> The input
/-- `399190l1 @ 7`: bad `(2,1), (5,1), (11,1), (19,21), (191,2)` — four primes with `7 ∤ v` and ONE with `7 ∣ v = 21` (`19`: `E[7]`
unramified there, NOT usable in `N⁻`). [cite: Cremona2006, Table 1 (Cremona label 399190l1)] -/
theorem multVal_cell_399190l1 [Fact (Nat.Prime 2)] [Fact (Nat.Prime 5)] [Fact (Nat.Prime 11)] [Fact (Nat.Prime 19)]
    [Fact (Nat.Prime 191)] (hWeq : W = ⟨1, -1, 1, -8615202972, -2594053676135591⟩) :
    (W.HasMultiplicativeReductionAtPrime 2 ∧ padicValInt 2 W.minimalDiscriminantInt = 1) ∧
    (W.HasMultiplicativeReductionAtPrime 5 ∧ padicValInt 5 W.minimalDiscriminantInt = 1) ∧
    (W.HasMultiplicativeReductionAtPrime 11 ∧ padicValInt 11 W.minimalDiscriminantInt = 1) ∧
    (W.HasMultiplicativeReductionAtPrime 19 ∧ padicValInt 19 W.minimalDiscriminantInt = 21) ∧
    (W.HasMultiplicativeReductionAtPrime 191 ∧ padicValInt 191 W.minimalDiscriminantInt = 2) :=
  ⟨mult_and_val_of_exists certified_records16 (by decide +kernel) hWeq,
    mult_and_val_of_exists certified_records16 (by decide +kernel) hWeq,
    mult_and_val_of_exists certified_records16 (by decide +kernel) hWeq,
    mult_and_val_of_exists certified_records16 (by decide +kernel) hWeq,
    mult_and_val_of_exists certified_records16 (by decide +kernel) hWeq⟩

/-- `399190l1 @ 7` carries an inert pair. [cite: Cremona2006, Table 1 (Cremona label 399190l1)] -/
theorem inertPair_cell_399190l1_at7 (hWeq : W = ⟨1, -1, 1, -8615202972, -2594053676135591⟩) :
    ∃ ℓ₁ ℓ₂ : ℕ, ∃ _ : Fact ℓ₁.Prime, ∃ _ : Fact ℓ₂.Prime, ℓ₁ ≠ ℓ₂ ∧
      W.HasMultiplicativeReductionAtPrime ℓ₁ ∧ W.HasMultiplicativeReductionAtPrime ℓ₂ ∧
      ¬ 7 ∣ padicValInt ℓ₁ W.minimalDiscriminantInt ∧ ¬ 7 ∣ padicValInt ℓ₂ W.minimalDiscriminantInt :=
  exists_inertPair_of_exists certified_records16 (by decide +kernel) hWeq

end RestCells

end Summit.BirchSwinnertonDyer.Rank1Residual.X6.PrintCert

--

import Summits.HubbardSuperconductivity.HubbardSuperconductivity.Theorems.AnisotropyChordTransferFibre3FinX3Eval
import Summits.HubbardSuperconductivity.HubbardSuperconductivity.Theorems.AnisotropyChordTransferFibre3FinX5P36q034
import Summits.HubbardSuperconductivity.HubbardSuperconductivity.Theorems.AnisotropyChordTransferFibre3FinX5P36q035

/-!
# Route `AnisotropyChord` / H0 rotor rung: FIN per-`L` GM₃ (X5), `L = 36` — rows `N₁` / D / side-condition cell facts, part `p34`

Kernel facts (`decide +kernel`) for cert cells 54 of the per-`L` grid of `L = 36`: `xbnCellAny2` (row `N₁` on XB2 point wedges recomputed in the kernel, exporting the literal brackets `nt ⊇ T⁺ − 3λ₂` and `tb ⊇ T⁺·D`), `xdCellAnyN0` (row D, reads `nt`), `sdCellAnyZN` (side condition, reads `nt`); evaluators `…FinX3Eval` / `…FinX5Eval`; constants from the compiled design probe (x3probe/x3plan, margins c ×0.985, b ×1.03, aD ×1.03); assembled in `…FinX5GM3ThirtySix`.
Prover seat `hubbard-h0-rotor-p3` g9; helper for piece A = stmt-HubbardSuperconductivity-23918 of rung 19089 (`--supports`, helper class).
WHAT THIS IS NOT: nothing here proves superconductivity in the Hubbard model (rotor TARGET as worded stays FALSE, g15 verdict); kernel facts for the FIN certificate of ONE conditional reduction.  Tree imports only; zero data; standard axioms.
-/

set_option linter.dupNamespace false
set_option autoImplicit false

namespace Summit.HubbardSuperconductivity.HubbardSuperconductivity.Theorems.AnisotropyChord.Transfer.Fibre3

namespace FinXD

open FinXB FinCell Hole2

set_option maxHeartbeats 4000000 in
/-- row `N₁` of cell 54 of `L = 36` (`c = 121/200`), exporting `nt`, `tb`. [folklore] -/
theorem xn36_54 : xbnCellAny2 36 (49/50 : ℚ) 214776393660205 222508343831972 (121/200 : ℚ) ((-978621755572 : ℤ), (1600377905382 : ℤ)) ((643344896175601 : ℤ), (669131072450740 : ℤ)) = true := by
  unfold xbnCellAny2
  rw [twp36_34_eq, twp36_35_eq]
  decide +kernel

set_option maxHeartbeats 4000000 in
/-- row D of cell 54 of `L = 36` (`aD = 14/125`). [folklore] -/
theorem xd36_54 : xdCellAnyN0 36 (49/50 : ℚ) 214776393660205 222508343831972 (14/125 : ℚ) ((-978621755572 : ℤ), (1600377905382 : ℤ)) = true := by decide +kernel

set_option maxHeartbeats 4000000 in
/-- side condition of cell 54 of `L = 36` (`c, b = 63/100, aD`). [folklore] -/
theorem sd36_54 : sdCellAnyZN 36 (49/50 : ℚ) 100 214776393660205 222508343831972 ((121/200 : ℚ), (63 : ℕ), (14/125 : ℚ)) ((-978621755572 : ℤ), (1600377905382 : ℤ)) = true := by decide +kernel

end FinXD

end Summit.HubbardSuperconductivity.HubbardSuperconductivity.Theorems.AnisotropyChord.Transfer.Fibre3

> How to complete this task
Of the records above, copy each line that includes "rotor".

> Response for this exercise
# Route `AnisotropyChord` / H0 rotor rung: FIN per-`L` GM₃ (X5), `L = 36` — rows `N₁` / D / side-condition cell facts, part `p34`
Prover seat `hubbard-h0-rotor-p3` g9; helper for piece A = stmt-HubbardSuperconductivity-23918 of rung 19089 (`--supports`, helper class).
WHAT THIS IS NOT: nothing here proves superconductivity in the Hubbard model (rotor TARGET as worded stays FALSE, g15 verdict); kernel facts for the FIN certificate of ONE conditional reduction.  Tree imports only; zero data; standard axioms.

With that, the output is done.